Saved entries »
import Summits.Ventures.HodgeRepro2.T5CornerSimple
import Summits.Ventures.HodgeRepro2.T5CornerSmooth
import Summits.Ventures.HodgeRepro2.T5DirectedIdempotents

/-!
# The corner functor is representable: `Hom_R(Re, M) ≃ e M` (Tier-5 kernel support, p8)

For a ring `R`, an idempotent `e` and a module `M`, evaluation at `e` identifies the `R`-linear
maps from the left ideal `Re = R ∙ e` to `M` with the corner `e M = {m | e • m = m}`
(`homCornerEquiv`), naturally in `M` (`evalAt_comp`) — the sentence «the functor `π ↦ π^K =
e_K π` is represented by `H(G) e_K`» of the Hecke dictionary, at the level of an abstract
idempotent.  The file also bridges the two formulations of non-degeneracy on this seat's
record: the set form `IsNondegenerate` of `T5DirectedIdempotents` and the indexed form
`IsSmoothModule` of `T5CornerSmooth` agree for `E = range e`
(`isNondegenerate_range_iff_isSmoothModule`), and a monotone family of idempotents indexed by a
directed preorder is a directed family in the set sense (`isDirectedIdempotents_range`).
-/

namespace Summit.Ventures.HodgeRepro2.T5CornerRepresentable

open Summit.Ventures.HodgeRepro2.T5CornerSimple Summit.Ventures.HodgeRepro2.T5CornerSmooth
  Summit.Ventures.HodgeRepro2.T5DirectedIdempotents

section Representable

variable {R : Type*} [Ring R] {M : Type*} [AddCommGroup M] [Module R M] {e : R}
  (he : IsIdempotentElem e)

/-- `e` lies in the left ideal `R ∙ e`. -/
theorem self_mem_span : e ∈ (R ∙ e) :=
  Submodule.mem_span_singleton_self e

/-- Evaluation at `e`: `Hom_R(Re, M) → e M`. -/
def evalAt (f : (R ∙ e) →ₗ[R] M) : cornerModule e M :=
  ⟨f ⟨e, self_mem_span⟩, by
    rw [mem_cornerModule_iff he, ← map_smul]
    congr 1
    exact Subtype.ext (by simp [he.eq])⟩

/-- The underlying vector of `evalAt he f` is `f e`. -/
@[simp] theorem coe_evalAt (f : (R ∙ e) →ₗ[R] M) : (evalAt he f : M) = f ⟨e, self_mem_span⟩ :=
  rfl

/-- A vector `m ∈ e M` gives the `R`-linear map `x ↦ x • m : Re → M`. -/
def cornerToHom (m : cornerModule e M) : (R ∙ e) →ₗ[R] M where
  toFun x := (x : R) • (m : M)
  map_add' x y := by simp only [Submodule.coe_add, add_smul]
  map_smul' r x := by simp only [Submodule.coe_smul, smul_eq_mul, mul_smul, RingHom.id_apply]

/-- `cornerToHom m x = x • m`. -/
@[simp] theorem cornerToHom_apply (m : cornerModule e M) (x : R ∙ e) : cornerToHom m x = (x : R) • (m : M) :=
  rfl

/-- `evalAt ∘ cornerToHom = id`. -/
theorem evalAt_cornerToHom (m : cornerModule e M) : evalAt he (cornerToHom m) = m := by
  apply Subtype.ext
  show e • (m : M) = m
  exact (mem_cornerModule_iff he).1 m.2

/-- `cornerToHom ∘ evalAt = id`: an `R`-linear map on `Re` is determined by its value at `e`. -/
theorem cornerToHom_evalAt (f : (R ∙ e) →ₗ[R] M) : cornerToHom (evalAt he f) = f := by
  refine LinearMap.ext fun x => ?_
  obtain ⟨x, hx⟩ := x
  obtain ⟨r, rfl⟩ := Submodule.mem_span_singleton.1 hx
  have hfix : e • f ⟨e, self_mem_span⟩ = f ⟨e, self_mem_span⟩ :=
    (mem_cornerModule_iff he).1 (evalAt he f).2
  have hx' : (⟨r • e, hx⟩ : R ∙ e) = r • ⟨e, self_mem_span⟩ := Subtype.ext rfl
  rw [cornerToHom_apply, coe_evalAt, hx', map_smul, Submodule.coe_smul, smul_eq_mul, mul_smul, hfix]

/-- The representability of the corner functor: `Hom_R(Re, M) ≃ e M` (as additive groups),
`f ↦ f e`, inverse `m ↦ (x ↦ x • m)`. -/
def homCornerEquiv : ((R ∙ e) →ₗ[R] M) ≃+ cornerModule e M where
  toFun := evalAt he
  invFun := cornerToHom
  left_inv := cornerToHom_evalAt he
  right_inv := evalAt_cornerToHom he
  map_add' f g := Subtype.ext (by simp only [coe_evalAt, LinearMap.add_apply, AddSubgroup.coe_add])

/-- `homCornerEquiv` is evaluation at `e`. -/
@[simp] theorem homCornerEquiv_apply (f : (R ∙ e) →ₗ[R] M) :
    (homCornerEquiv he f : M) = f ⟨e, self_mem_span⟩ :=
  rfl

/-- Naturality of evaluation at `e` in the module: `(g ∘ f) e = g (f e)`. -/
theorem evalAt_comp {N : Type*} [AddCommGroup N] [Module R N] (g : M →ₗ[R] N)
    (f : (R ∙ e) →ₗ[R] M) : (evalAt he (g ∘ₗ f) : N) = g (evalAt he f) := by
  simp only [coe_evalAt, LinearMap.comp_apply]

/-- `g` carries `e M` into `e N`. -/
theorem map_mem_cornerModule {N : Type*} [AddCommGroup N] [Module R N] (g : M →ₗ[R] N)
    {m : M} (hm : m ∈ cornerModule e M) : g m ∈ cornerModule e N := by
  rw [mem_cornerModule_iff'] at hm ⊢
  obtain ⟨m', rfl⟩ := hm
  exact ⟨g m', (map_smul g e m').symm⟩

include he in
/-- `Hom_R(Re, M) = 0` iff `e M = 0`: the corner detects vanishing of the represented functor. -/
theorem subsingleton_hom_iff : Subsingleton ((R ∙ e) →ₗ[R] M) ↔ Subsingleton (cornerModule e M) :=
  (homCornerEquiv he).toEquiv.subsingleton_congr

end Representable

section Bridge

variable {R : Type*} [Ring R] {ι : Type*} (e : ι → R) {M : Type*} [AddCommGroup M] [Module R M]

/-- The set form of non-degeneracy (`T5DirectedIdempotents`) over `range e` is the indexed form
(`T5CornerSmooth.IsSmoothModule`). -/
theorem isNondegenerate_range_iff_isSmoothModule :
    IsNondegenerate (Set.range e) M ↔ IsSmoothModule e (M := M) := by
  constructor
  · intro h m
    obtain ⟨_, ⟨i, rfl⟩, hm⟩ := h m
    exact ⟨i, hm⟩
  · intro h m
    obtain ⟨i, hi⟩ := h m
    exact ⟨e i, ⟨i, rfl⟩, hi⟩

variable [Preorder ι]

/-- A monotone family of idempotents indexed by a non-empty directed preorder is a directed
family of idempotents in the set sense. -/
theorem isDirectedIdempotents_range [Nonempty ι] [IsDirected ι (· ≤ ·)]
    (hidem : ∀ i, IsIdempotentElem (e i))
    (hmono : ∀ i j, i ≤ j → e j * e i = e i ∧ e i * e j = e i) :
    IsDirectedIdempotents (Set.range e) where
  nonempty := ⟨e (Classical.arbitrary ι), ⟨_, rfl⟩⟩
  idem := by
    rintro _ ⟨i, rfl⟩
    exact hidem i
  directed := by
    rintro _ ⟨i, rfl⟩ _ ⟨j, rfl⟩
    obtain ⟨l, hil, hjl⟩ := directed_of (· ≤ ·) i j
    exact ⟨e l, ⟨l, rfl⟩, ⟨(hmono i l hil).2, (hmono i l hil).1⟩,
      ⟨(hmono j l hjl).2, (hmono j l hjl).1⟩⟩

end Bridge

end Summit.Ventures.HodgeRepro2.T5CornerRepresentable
---
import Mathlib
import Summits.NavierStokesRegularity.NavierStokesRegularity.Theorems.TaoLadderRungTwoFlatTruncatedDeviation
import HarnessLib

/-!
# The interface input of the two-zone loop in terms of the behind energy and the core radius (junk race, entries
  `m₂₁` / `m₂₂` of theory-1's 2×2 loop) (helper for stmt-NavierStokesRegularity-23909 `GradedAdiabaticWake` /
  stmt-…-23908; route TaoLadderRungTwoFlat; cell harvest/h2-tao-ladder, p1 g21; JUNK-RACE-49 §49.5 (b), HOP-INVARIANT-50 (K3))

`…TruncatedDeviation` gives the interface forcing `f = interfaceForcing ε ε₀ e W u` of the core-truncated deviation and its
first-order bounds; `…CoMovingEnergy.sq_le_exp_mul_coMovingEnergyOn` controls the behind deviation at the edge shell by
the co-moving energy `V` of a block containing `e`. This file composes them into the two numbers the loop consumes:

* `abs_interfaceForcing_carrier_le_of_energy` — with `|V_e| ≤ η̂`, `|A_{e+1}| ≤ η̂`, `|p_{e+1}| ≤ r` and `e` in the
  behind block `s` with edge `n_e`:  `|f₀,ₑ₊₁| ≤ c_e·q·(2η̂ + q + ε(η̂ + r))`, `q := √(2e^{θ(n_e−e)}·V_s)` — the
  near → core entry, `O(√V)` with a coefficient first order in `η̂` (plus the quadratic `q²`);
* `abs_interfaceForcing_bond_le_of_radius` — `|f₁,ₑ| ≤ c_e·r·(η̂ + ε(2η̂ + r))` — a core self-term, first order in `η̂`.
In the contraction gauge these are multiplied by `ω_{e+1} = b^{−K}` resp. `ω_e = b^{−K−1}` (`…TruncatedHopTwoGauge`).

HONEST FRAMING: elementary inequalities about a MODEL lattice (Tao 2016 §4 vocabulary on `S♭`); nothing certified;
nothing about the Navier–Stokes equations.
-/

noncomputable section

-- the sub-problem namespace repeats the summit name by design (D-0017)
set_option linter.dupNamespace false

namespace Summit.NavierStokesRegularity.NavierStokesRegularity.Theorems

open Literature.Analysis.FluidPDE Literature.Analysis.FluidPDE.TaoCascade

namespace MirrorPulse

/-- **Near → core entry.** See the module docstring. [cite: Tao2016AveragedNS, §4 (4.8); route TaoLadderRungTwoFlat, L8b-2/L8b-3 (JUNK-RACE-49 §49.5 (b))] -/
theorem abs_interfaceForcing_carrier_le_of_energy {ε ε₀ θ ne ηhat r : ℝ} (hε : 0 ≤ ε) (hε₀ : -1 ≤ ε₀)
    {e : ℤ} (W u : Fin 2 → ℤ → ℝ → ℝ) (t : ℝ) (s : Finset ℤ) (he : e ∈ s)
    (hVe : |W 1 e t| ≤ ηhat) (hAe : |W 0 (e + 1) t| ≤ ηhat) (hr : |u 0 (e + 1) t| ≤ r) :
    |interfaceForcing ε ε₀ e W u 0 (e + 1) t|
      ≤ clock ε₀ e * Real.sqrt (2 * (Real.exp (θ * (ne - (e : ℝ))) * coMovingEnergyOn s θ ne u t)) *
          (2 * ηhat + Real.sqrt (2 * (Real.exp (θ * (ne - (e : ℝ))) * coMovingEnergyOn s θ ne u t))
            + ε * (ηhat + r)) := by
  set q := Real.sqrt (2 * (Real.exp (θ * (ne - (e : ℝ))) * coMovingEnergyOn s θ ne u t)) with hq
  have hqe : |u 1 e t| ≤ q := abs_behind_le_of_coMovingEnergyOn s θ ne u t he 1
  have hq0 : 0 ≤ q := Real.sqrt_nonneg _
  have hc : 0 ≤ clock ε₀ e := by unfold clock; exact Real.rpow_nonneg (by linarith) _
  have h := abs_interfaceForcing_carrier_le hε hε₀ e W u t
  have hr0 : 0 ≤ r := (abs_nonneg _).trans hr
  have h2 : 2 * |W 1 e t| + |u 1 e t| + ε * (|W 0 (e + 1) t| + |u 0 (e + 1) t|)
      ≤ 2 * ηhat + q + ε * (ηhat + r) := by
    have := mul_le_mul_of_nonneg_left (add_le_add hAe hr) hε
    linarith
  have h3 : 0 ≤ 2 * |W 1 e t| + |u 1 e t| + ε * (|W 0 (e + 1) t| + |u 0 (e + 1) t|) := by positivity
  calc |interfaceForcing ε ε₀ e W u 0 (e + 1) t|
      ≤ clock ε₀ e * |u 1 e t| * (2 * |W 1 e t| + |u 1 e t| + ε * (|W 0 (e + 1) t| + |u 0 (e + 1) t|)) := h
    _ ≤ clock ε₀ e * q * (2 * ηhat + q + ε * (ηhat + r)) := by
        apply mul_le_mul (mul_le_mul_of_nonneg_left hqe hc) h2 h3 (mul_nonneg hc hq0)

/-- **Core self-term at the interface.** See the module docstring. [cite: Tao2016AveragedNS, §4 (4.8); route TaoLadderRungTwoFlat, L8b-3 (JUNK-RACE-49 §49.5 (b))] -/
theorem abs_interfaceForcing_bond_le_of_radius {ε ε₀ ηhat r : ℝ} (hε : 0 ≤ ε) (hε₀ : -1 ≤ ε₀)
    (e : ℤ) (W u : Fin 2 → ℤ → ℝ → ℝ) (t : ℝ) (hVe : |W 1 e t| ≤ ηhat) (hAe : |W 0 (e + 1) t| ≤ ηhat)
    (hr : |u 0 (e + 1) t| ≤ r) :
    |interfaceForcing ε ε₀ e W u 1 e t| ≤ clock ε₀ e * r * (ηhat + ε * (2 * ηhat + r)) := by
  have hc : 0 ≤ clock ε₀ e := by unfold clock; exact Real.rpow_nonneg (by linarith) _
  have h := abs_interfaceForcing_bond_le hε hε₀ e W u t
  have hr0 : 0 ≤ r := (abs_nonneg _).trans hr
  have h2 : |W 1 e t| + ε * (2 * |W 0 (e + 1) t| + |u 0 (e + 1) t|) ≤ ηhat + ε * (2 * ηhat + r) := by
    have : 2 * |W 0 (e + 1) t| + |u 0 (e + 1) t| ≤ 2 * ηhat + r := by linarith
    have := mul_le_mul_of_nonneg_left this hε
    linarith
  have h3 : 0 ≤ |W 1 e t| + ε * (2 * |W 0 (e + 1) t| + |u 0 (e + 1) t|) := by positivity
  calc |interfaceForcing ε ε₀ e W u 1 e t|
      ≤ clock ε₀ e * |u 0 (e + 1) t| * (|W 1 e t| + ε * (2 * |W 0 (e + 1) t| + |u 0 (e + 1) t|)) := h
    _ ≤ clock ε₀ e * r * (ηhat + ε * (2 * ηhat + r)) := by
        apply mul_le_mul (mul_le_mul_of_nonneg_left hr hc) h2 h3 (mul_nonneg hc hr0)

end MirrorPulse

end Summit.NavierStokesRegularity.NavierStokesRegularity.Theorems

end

What the task asks »
Whenever a line of the data includes the word "into", show that line in full.

Worked solution »
/-- `g` carries `e M` into `e N`. -/
the co-moving energy `V` of a block containing `e`. This file composes them into the two numbers the loop consumes:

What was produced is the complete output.